Pencil Leaners - apollinaire
https://sydneyreviewofbooks.com/essay/sparrow-pencil-leaners/
======
monkeycantype
Jeff Sparrow is writing about the permanent changes the previous few weeks
have made to Australia, which at least at the time i am posting, is having a
gentler crisis that the US - I don't think we really know how big or permanent
those changes are yet.

His essay refers back to the time of the new deal, the depression and the
world wars. These are terrible times, but they are times that provoke
extraordinary responses, and afterwards the stories of those responses and
people that inspire or horrify become the landmarks on our mental map of the
political world. Communists, anarchists, nazis, confederates, (labor)
unionists, civil rights activists, feminists, groups of all political
orientations orient themselves against foundation myths of times of great
conflict, and the great figures and the great dynamism of those times.

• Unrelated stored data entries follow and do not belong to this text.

import Mathlib
import Literature.Probability.Percolation.PercolationProofs
import Literature.Probability.LatticeModels.ProdBernoulliIndependence
import Literature.Probability.LatticeModels.ProdBernoulliClusterLocality
import Literature.Probability.LatticeModels.ProdBernoulliCoupling
import Literature.Probability.Percolation.ConditionalPositiveAssociation
import Literature.Probability.Percolation.KozmaNitzanPinning
import Summits.CriticalPhenomena.PercolationContinuityZ3.Theorems.PercNearOneGluingNearOneGluingKnLemma3i
import Summits.CriticalPhenomena.PercolationContinuityZ3.Theorems.PercNearOneGluingNearOneGluingWeightContinuity
import Summits.CriticalPhenomena.PercolationContinuityZ3.Theorems.PercNearOneGluingAdditiveGluingGluingLemma5
import Summits.CriticalPhenomena.PercolationContinuityZ3.Theorems.PercNearOneGluingAdditiveGluingLemma5AnyRelay
import HarnessLib

/-!
# Crux `PercNearOneGluing.NoHeavyLowerTail` (stmt-CriticalPhenomena-4575), line `bhk-superadditivity-thinning` —
# Kozma–Nitzan Lemma 5 WITH SLACK (block form and `σ_B` form), lead c2

Helper file for the crux (lead prover-line-stmt-CriticalPhenomena-4575-c2-0, 2026-08-16); lands with
`--supports stmt-CriticalPhenomena-4575` (registered sub-goal `lemma5AnyRelaySlack`).

## Content

Kozma–Nitzan, arXiv:2401.12397, Lemma 5 (p. 13) is stated for a comparison point `a` that is AT
MOST as reliable as the opened neighbour `v` off `o`.  Its proof (sprinkling + KN Lemma 3(i) +
`ε → 0`) runs verbatim with an additive slack: KN Lemma 3(i) (p. 6) carries a slack `δ′` through
the conditioning, so the hypothesis `P(a ↔ b) ≤ P(v ↔ b) + η` yields the conclusion with `+ η`
(times the probability of the conditioning event).  The two landed slack-free forms
(`stub_gluingLemma5`, block form, p75889; `stub_lemma5AnyRelay`, `σ_B` form, crux 4576) are
re-proved here with the slack `η ≥ 0`:

* `gluingLemma5_slack` : `μ_w(a ↔ b) ≤ μ_w(v ↔ b) + η`, `v ∈ S ∌ b` ⇒
  `μ_{glue w S}(a ↔ b) ≤ μ_{glue w S}(S ↔ b) + η`;
* `lemma5AnyRelaySlack'` : `b ≠ o`, `a ≠ o`, `o ∉ B ∋ v`,
  `μ_w(a ↔ b in {o}ᶜ) ≤ μ_w(v ↔ b in {o}ᶜ) + η` ⇒
  `μ_w(σ_B ∩ {a ↔ b}) ≤ μ_w(σ_B ∩ {o ↔ b}) + η · μ_w(σ_B)`,
  `σ_B = {ω | ∀ y ≠ o, o–y open ↔ y ∈ B}`.

Why the slack matters (lead c2): with `η` fixed and `δ → 0`, EVERY relay point is `η`-admissible at
a pocket one of whose entered points keeps reliability `≥ 1 − η` off the pocket, so the selection
cost of such pockets is the AVERAGE budget `(1/|A|) Σ_a μ(a ↮ b) + η` ("dependent-entrance
locality"); the slack-free admissibility compares reliabilities at resolution `δ` and is typically
satisfied by few points only.  Proofs: the landed ones, with `d(ε) + η` in place of `d(ε)`.
-/

namespace Summit.CriticalPhenomena.PercolationContinuityZ3.Theorems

No-one sane wants to be living in times of fear and terror, but you understand
the other half of it, the attraction to the myths of those times, the passion
to tear up the political map, to create new myths and reassemble it with a new
topology.

It seems all my life I've been hearing and half believing that we were
tumbling into the early first days of that new great chaos, but then I would
step outside, walk amongst people, feel sun and rain on my face, and slip into
the patterns of my daily responsibilities and it would seem like the crisis
was not going to come today.

But now I'm away from the city, my state is still easing out of lockdown, and
I'm viewing the world through the lens of twitter storms and subreddit rages.
I think many of us are feeling that as much as our previous daily routines,
and their casual social contact were an antidote against the whatever insanity
we encountered on the net that was close enough to our perspective on reality
that in could sneak its fingers, in through our personal Overton windows, they
were also a dead weight, that bound us to tradition and patterns, not because
we loved them, but because they had been negotiated long ago. I know we're not
freed from those patterns but now feels like that moment half waking from a
dream, where it not certain which reality has the strongest hold on you.